Our brownstone church is a dark, foreboding shadow in the early dawn, but each day our metal-reinforced doors gather almost thirty homeless persons into our radiator-hissing basement. Last year we joined with another group of churches and opened this drop-in center, a “rest station” for the homeless. From 10 A.M. to 9 P.M. the homeless of East Pittsburgh rest, receive a snack, get health care and a chance to talk.

Recently the homeless began to attend morning worship. We pride ourselves on being an open-minded congregation, but frankly, we never expected street people to attend our worship services. Our drop-in center, sure, our evening meeting, perhaps, but not morning worship! Morning worship was sacrosanct, clean, Presbyterian.

We secretly wondered if they were victims or just unproductive. Based on Matthew 25, we felt we had to feed and shelter them. But worship with them? That was another matter.

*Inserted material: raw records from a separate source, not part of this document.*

/-- **Live mass**: for `k ∉ X` the `c`-mass is `C(|X|,T)·Σ_{S ⊆ Xᶜ, |S|=T, S ∋ k} a(S)² ≤ C(|X|,T)·Σ_{|S|=T, S ∋ k} a(S)²`.
[folklore] -/
theorem rowMass_live_le {k : Fin N} (hk : k ∉ X) :
    ∑ U ∈ Finset.univ.filter (fun U : Finset (Fin N) => U.card = 2 * T ∧ k ∈ U),
        (if (U ∩ X).card = T then a (U \ X) else 0) ^ 2 ≤
      (Nat.choose X.card T : ℝ) *
        ∑ S ∈ Finset.univ.filter (fun S : Finset (Fin N) => S.card = T ∧ k ∈ S), a S ^ 2 := by
  classical
  rw [rowMass_eq X T a k]
  -- for `k ∉ X` and `R ⊆ X`: `k ∈ R ∪ S ↔ k ∈ S`
  have hinner : ∀ R ∈ X.powersetCard T,
      ∑ S ∈ (Finset.univ \ X).powersetCard T, (if k ∈ R ∪ S then a S ^ 2 else 0) =
        ∑ S ∈ (Finset.univ \ X).powersetCard T, (if k ∈ S then a S ^ 2 else 0) := by
    intro R hR
    rw [Finset.mem_powersetCard] at hR
    have hkR : k ∉ R := fun h => hk (hR.1 h)
    refine Finset.sum_congr rfl fun S _ => ?_
    simp [Finset.mem_union, hkR]
  rw [Finset.sum_congr rfl hinner, Finset.sum_const, nsmul_eq_mul, Finset.card_powersetCard]
  refine mul_le_mul_of_nonneg_left ?_ (by positivity)
  rw [← Finset.sum_filter]
  refine Finset.sum_le_sum_of_subset_of_nonneg ?_ fun S _ _ => sq_nonneg _
  intro S hS
  rw [Finset.mem_filter, Finset.mem_powersetCard] at hS
  rw [Finset.mem_filter]
  exact ⟨Finset.mem_univ _, hS.1.2, hS.2⟩

/-- **The creation functional at an idle `T`-set** `R₀ ⊆ X`: with `c_U = a(U ∖ X)·[|U ∩ X| = T]` and a
coefficient family `b` that agrees with `a` off `X` (`b S = a S` for `S ⊆ Xᶜ`),
`Σ_{U ⊇ R₀, |U|=2T} c_U · b(U ∖ R₀) = Σ_{S ⊆ Xᶜ, |S|=T} a(S)²`. [folklore] -/
theorem creation_idle (b : Finset (Fin N) → ℝ) (hab : ∀ S, S ⊆ Finset.univ \ X → b S = a S)
    {R₀ : Finset (Fin N)} (hR₀ : R₀ ∈ X.powersetCard T) :
    ∑ U ∈ Finset.univ.filter (fun U : Finset (Fin N) => U.card = 2 * T ∧ R₀ ⊆ U),
        (if (U ∩ X).card = T then a (U \ X) else 0) * b (U \ R₀) =
      ∑ S ∈ (Finset.univ \ X).powersetCard T, a S ^ 2 := by
  classical
  have hfilter : Finset.univ.filter (fun U : Finset (Fin N) => U.card = 2 * T ∧ R₀ ⊆ U) =
      (Finset.univ.filter (fun U : Finset (Fin N) => U.card = 2 * T)).filter (fun U => R₀ ⊆ U) := by
    rw [Finset.filter_filter]
  rw [hfilter, Finset.sum_filter]
  have hterm : ∀ U : Finset (Fin N),
      (if R₀ ⊆ U then (if (U ∩ X).card = T then a (U \ X) else 0) * b (U \ R₀) else 0) =
      (if (U ∩ X).card = T then (if R₀ ⊆ U then a (U \ X) * b (U \ R₀) else 0) else 0) := by
    intro U
    by_cases h1 : R₀ ⊆ U <;> by_cases h2 : (U ∩ X).card = T <;> simp [h1, h2]
  simp_rw [hterm]
  rw [sum_blockSplit X T (fun U => if R₀ ⊆ U then a (U \ X) * b (U \ R₀) else 0)]
  rw [Finset.mem_powersetCard] at hR₀
  -- only the block `R = R₀` contributes
  have hinner : ∀ R ∈ X.powersetCard T,
      ∑ S ∈ (Finset.univ \ X).powersetCard T,
          (if R₀ ⊆ R ∪ S then a ((R ∪ S) \ X) * b ((R ∪ S) \ R₀) else 0) =
        if R = R₀ then ∑ S ∈ (Finset.univ \ X).powersetCard T, a S ^ 2 else 0 := by
    intro R hR
    rw [Finset.mem_powersetCard] at hR
    by_cases hRR : R = R₀
    · rw [if_pos hRR]
      subst hRR
      refine Finset.sum_congr rfl fun S hS => ?_
      rw [Finset.mem_powersetCard] at hS
      rw [if_pos Finset.subset_union_left, union_sdiff_eq_right X hR.1 hS.1]
      have hRS : (R ∪ S) \ R = S := by
        rw [Finset.union_sdiff_left, Finset.sdiff_eq_self_iff_disjoint]
        exact (disjoint_of_subset_univ_sdiff X hS.1).mono_right hR.1
      rw [hRS, hab S hS.1, sq]
    · rw [if_neg hRR]
      refine Finset.sum_eq_zero fun S hS => ?_
      rw [Finset.mem_powersetCard] at hS
      rw [if_neg]
      intro hsub
      -- `R₀ ⊆ R ∪ S` with `S ∩ X = ∅` forces `R₀ ⊆ R`, hence `R₀ = R` (equal cards)
      have hR₀R : R₀ ⊆ R := by
        intro i hi
        rcases Finset.mem_union.mp (hsub hi) with h | h
        · exact h
        · exact absurd (hR₀.1 hi) (Finset.mem_sdiff.mp (hS.1 h)).2
      exact hRR (Finset.eq_of_subset_of_card_le hR₀R (by rw [hR.2, hR₀.2])).symm
  rw [Finset.sum_congr rfl hinner, Finset.sum_ite_eq', if_pos (Finset.mem_powersetCard.mpr hR₀)]

end Datum
/-- Unfolding `𝒦_T`. [folklore] -/
theorem cellTransferOperator_def (θ : SpectralProfile) :
    cellTransferOperator S θ = rightMoverProj (S.op (rightMoverProj θ)) := rfl

/-- Unfolding `ℛ_T`. [folklore] -/
theorem cellReflectionOperator_def (θ : SpectralProfile) :
    cellReflectionOperator S θ = rightMoverProj (spectralReflection (S.op (rightMoverProj θ))) := rfl

/-- `𝒦_T` is positivity preserving (request: `θ_in ≥ 0 ⇒ 𝒦_T θ_in ≥ 0`). [folklore] -/
theorem cellTransferOperator_nonneg {θ : SpectralProfile} (hθ : 0 ≤ θ) : 0 ≤ cellTransferOperator S θ :=
  rightMoverProj_nonneg (S.op_nonneg (rightMoverProj_nonneg hθ))

/-- `ℛ_T` is positivity preserving. [folklore] -/
theorem cellReflectionOperator_nonneg {θ : SpectralProfile} (hθ : 0 ≤ θ) : 0 ≤ cellReflectionOperator S θ :=
  rightMoverProj_nonneg (spectralReflection_nonneg (S.op_nonneg (rightMoverProj_nonneg hθ)))

/-- Flux bookkeeping of the two outgoing directions: for every profile `ψ`,
`∫ |v| P₊ψ + ∫ |v| P₊(ρψ) = ∫ |v| ψ` (split the band at `k = 0` and substitute `k ↦ -k` on the
left half; `|v|` is even). [folklore] -/
theorem bandFlux_rightMoverProj_add_bandFlux_rightMoverProj_reflect (hω : 0 ≤ ω₂) (ψ : SpectralProfile) :
    bandFlux ω₂ (rightMoverProj ψ) + bandFlux ω₂ (rightMoverProj (spectralReflection ψ)) = bandFlux ω₂ ψ := by
  set χ : ℝ → ℝ := (Ioi (0 : ℝ)).indicator fun _ => (1 : ℝ) with hχ
  have hχm : Measurable χ := measurable_const.indicator measurableSet_Ioi
  have hψi : Integrable (ψ : ℝ → ℝ) hostBandMeasure := SpectralProfile.integrable ψ
  have h1 : bandFlux ω₂ (rightMoverProj ψ) =
      ∫ k, |hostGroupVelocity ω₂ k| * (χ k * ψ k) ∂hostBandMeasure :=
    bandFlux_congr_ae (coeFn_rightMoverProj ψ)
  have h2 : bandFlux ω₂ (rightMoverProj (spectralReflection ψ)) =
      ∫ k, |hostGroupVelocity ω₂ k| * (χ (-k) * ψ k) ∂hostBandMeasure := by
    have hae : (rightMoverProj (spectralReflection ψ) : ℝ → ℝ) =ᵐ[hostBandMeasure] fun k => χ k * ψ (-k) := by
      filter_upwards [coeFn_rightMoverProj (spectralReflection ψ), coeFn_spectralReflection ψ] with k hk hk'
      rw [hk, hk']
    rw [bandFlux_congr_ae hae, bandFlux]
    have := integral_comp_neg_hostBand fun k => |hostGroupVelocity ω₂ k| * (χ (-k) * ψ k)
    simp only [neg_neg, abs_hostGroupVelocity_neg] at this
    exact this
  have hb : ∀ k, |(|hostGroupVelocity ω₂ k|)| ≤ 1 := fun k => by
    simpa [abs_abs] using abs_hostGroupVelocity_le_one hω k
  have hχb : ∀ k, |χ k| ≤ 1 := abs_indicator_Ioi_le_one
  have hχb' : ∀ k, |χ (-k)| ≤ 1 := fun k => abs_indicator_Ioi_le_one (-k)
  have hi₁ : Integrable (fun k => |hostGroupVelocity ω₂ k| * (χ k * ψ k)) hostBandMeasure :=
    integrable_bdd_mul_of_integrable (measurable_hostGroupVelocity ω₂).abs hb
      (integrable_bdd_mul_of_integrable hχm hχb hψi)
  have hi₂ : Integrable (fun k => |hostGroupVelocity ω₂ k| * (χ (-k) * ψ k)) hostBandMeasure :=
    integrable_bdd_mul_of_integrable (measurable_hostGroupVelocity ω₂).abs hb
      (integrable_bdd_mul_of_integrable (hχm.comp measurable_neg) hχb' hψi)
  rw [h1, h2, ← integral_add hi₁ hi₂, bandFlux]
  refine integral_congr_ae ?_
  filter_upwards [ae_ne_zero_hostBandMeasure] with k hk
  have hsum : χ k + χ (-k) = 1 := by
    rcases lt_or_gt_of_ne hk with h | h
    · have h' : ¬ (0 : ℝ) < k := not_lt.2 h.le
      have h'' : (0 : ℝ) < -k := by linarith
      simp [hχ, mem_Ioi, h', h'']
    · have h' : ¬ (0 : ℝ) < -k := by rw [not_lt, neg_nonpos]; exact h.le
      simp [hχ, mem_Ioi, h, h']
  linear_combination (|hostGroupVelocity ω₂ k| * ψ k) * hsum

/-- **Energy conservation in the request's form**: for every incident perturbation `θ`, the power
transmitted to the right plus the power reflected to the left equals the power incident from the
left, `∫_0^π v (𝒦_T θ) dk + ∫_0^π v (ℛ_T θ) dk = ∫_0^π v θ dk` (on `(0, π)`, `|v| = v`), i.e.
`∫ v [(𝒦_T θ) + (ℛ_T θ) - θ] dk = 0` for `θ` supported on the right-movers. [folklore] -/
theorem bandFlux_cellTransfer_add_cellReflection (hω : 0 ≤ ω₂) (θ : SpectralProfile) :
    bandFlux ω₂ (cellTransferOperator S θ) + bandFlux ω₂ (cellReflectionOperator S θ) =
      bandFlux ω₂ (rightMoverProj θ) := by
  rw [cellTransferOperator_def, cellReflectionOperator_def,
    bandFlux_rightMoverProj_add_bandFlux_rightMoverProj_reflect hω, S.bandFlux_op]

/-- **Decomposition of `𝒦_T`** (request: `𝒦_T =` multiplication by `|t_T(k)|²` `+` Hilbert–Schmidt
kernel `R_T(k, k') ≥ 0`, both compressed to the right-movers `(0, π)`): the reflection term of `𝕊_T`
does not feed `𝒦_T`. [folklore] -/
theorem cellTransferOperator_apply (θ : SpectralProfile) :
    (cellTransferOperator S θ : ℝ → ℝ) =ᵐ[hostBandMeasure] fun k =>
      (Ioi (0 : ℝ)).indicator (fun _ => (1 : ℝ)) k *
        (S.transProb k * θ k +
          ∫ k', S.kernel k k' * ((Ioi (0 : ℝ)).indicator (fun _ => (1 : ℝ)) k' * θ k') ∂hostBandMeasure) := by
  have hP := coeFn_rightMoverProj θ
  -- the inelastic term only sees the a.e. class of `P₊ θ`
  have hint : ∀ k, ∫ k', S.kernel k k' * (rightMoverProj θ : ℝ → ℝ) k' ∂hostBandMeasure =
      ∫ k', S.kernel k k' * ((Ioi (0 : ℝ)).indicator (fun _ => (1 : ℝ)) k' * θ k') ∂hostBandMeasure :=
    fun k => integral_congr_ae (hP.mono fun k' hk' => by dsimp only; rw [hk'])
  filter_upwards [coeFn_rightMoverProj (S.op (rightMoverProj θ)), S.op_apply (rightMoverProj θ), hP,
    ae_comp_neg hP] with k hk hop hPk hPk'
  rw [cellTransferOperator_def, hk, hop, hint k, hPk]
  by_cases h0 : (0 : ℝ) < k
  · have hneg : (rightMoverProj θ : ℝ → ℝ) (-k) = 0 := by
      rw [hPk']
      have : ¬ (0 : ℝ) < -k := by rw [not_lt, neg_nonpos]; exact h0.le
      simp [mem_Ioi, this]
    rw [hneg]
    simp [mem_Ioi, h0]
  · simp [mem_Ioi, h0]

end Blocks

/-! ## Vocabulary for the gap and irreducibility statements -/

/-- **Spectral gap at the flat profile** for a bounded operator `K` on profiles: `K` fixes the flat
profile and contracts STRICTLY the profiles orthogonal to it (`‖K θ‖ ≤ c ‖θ‖`, `c < 1`, for
`⟪1, θ⟫ = 0`). Then `1` is a geometrically simple eigenvalue (`eq_smul_flat_of_fixed`). Stated in the
unweighted `L²(band, dk)` of the request. [folklore] -/
def HasFlatGap (K : SpectralProfile →L[ℝ] SpectralProfile) : Prop :=
  K flatProfile = flatProfile ∧
    ∃ c : ℝ, c < 1 ∧ ∀ θ : SpectralProfile, ⟪flatProfile, θ⟫_ℝ = 0 → ‖K θ‖ ≤ c * ‖θ‖

/-- Under a flat gap every fixed profile is a multiple of the flat one (simplicity of the
eigenvalue `1`). [folklore] -/
theorem HasFlatGap.eq_smul_flat_of_fixed {K : SpectralProfile →L[ℝ] SpectralProfile} (hK : HasFlatGap K)
    {θ : SpectralProfile} (hθ : K θ = θ) : ∃ a : ℝ, θ = a • flatProfile := by
  obtain ⟨hflat, c, hc, hgap⟩ := hK
  -- split `θ` along the flat profile
  set a : ℝ := ⟪flatProfile, θ⟫_ℝ / ⟪flatProfile, flatProfile⟫_ℝ with ha
  set η : SpectralProfile := θ - a • flatProfile with hη
  have hff' : ⟪flatProfile, flatProfile⟫_ℝ = 2 * Real.pi := by
    rw [MeasureTheory.L2.inner_def]
    have hae : (fun k => ⟪(flatProfile : ℝ → ℝ) k, (flatProfile : ℝ → ℝ) k⟫_ℝ) =ᵐ[hostBandMeasure]
        fun _ => (1 : ℝ) := by
      filter_upwards [coeFn_flatProfile] with k hk
      rw [hk]; simp
    rw [integral_congr_ae hae, integral_const, smul_eq_mul, mul_one, Measure.real, hostBandMeasure_univ,
      ENNReal.toReal_ofReal (by positivity)]
  have hff : ⟪flatProfile, flatProfile⟫_ℝ ≠ 0 := by rw [hff']; positivity
  have hηorth : ⟪flatProfile, η⟫_ℝ = 0 := by
    rw [hη, inner_sub_right, real_inner_smul_right, ha, div_mul_cancel₀ _ hff, sub_self]
  have hKη : K η = η := by
    rw [hη, map_sub, map_smul, hflat, hθ]
  have hle : ‖η‖ ≤ c * ‖η‖ := by simpa [hKη] using hgap η hηorth
  have hη0 : η = 0 := by
    by_contra hne
    have hpos : 0 < ‖η‖ := norm_pos_iff.2 hne
    nlinarith
  refine ⟨a, ?_⟩
  rw [hη, sub_eq_zero] at hη0
  exact hη0

/-- **Irreducibility of a nonnegative kernel on the band**: no measurable `A` of positive but not
full band measure is invariant — some mass is scattered from `A` into its complement, i.e. `R` is
not a.e. zero on `Aᶜ × A`. [folklore] -/
def IsIrreducibleKernel (R : ℝ → ℝ → ℝ) : Prop :=
  ∀ A : Set ℝ, MeasurableSet A → 0 < hostBandMeasure A → 0 < hostBandMeasure Aᶜ →
    0 < ∫⁻ kk in Aᶜ ×ˢ A, ENNReal.ofReal (R kk.1 kk.2) ∂(hostBandMeasure.prod hostBandMeasure)

/-- **Shape of the Fermi-golden-rule expansion** of the inelastic kernel of a two-parameter family
of scattering data `S lam β` (the conjunct cell with couplings `lam`, `β`): in Hilbert–Schmidt norm,
`R_{lam,β} = lam² R^{(U)} + β² R^{(V)} + lam β R^{(UV)} + O((|lam| + |β|)³)` near `(0, 0)`. The
three kernels are ARGUMENTS (to be supplied / computed by the statement that uses this). [folklore] -/
def HasQuadraticKernelExpansion {ω₂ : ℝ} (S : ℝ → ℝ → CellScattering ω₂)
    (RU RV RUV : ℝ → ℝ → ℝ) : Prop :=
  ∃ C δ : ℝ, 0 < δ ∧ ∀ lam β : ℝ, |lam| < δ → |β| < δ →
    eLpNorm (fun kk : ℝ × ℝ => (S lam β).kernel kk.1 kk.2 -
        (lam ^ 2 * RU kk.1 kk.2 + β ^ 2 * RV kk.1 kk.2 + lam * β * RUV kk.1 kk.2))
      2 (hostBandMeasure.prod hostBandMeasure) ≤ ENNReal.ofReal (C * (|lam| + |β|) ^ 3)

/-! ## Semantics: spectral covariances, asymptotic profiles, incoming states -/

section Semantics

variable (ω₂ : ℝ)

/-- `⟨p_m p_n⟩` of the translation-invariant free field with spectral temperature profile `ϑ`:
`(2π)⁻¹ ∫ ϑ(k) cos(k(m-n)) dk` (Spohn: the covariances `Q, P, C` of a space-time stationary Gaussian
state of the harmonic lattice are given by the mode density `W`, `P̂ = ω (W(k) + W(-k))/2`,
`P̂ = ω² Q̂`, `Ĉ` odd; here `ϑ = ωW` per `dk/2π` on `(-π, π)`, and signs / normalisations are fixed
by the single right-moving wave of the module docstring). [cite: Spohn2006PhononBoltzmann, §3 eqs. (3.2)–(3.4)] -/
def profileCovPP (ϑ : ℝ → ℝ) (m n : ℤ) : ℝ :=
  (2 * Real.pi)⁻¹ * ∫ k, ϑ k * Real.cos (k * ((m : ℝ) - n)) ∂hostBandMeasure

/-- `⟨q_m q_n⟩` of the free field with profile `ϑ`: `(2π)⁻¹ ∫ ϑ(k) cos(k(m-n)) / ω(k)² dk`
(`Q̂ = P̂ / ω²`). [cite: Spohn2006PhononBoltzmann, §3 eqs. (3.2)–(3.4)] -/
def profileCovQQ (ϑ : ℝ → ℝ) (m n : ℤ) : ℝ :=
  (2 * Real.pi)⁻¹ * ∫ k, ϑ k / hostDispersion ω₂ k ^ 2 * Real.cos (k * ((m : ℝ) - n)) ∂hostBandMeasure

/-- `⟨q_m p_n⟩` of the free field with profile `ϑ`: `-(2π)⁻¹ ∫ ϑ(k) sin(k(m-n)) / ω(k) dk` (odd in
`m - n`, vanishing for even `ϑ`; it carries the energy current: with the harmonic bond current
`p_{x+1}(q_x - q_{x+1})`, `⟨j⟩ = ⟨q_x p_{x+1}⟩ = (2π)⁻¹ ∫ v ϑ dk`; for the single right-moving wave
`cos(kx - ωt)`, `⟨q_x p_0⟩ = -(ω/2) sin(kx)`). [cite: Spohn2006PhononBoltzmann, §3 eqs. (3.2)–(3.4)] -/
def profileCovQP (ϑ : ℝ → ℝ) (m n : ℤ) : ℝ :=
  -((2 * Real.pi)⁻¹ * ∫ k, ϑ k / hostDispersion ω₂ k * Real.sin (k * ((m : ℝ) - n)) ∂hostBandMeasure)

/-- Equipartition check: the flat profile `ϑ ≡ T` has `⟨p_m²⟩ = T`. [folklore] -/
theorem profileCovPP_const_self (T : ℝ) (m : ℤ) : profileCovPP (fun _ => T) m m = T := by
  simp only [profileCovPP, sub_self, mul_zero, Real.cos_zero, mul_one, integral_const, smul_eq_mul,
    Measure.real, hostBandMeasure_univ]
  rw [ENNReal.toReal_ofReal (by positivity), ← mul_assoc, inv_mul_cancel₀ (by positivity), one_mul]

They originally came, I heard later, because we offered free doughnuts on the second and last Sundays of each month. Attendance is still higher on these Sundays, but now, some come all the time. Five are regular participants, and one is a Sunday school teacher!

In spite of our naivet‚ and prejudice, we have been fairly successful in assimilating them. Most of us have never been unemployed, and we still think newspapers are for reading, but we know how to love. We carefully opened our homes and hearts to these new congregants. But we took no chances! We never allowed any homeless people to be unsupervised, especially men with children or ladies. If they were on medication, and many were, we made sure they took it daily.

Slowly, they became part of us. They were befriended by our children. They dressed more neatly, smiled more. Two obtained jobs. We are work-ethic Presbyterians, so we avoided handouts. But many of our new friends cleaned our church, mowed our lawn, and offered a security service (for a modest fee!). We require all participants in our fellowship luncheon to share something. One homeless person brought a pot of soup; another came with a loaf of bread; one offered to wash the dishes. They’re part of our family, so we treat them like everyone else.

Our beginnings are modest. But we’re growing more bold. We aren’t frightened by the homeless. We have learned that a church-no matter how small and unsophisticated-is an effective rehabilitation agent. Government agencies, church cooperatives, and local businesses can provide jobs for these people. But in our pews, in our Christian community, the homeless find something that cannot be duplicated: unconditional love. Receiving that is the first step to a productive life.

This unconditional love has cost us. Some families have stopped coming. “What if I catch AIDS?” one congregant complained. Homeless people smell bad; they’re “losers.” To some degree, every homeless person I know has suffered childhood trauma, neglect, severe rejection, chemical addiction, mental illness, lack of positive role models, or no support system.

Yet even if members leave our church, even if we fail, we cannot ignore Matthew 25. The fact is, though, we aren’t failing. No one is more surprised than I! Slowly, Robert, Jimmy, and others are finding their way again. It isn’t easy for any of us. But it is truly a witness to the Incarnation to see a stodgy, upper-middle-class Presbyterian hugging an unshaven street person.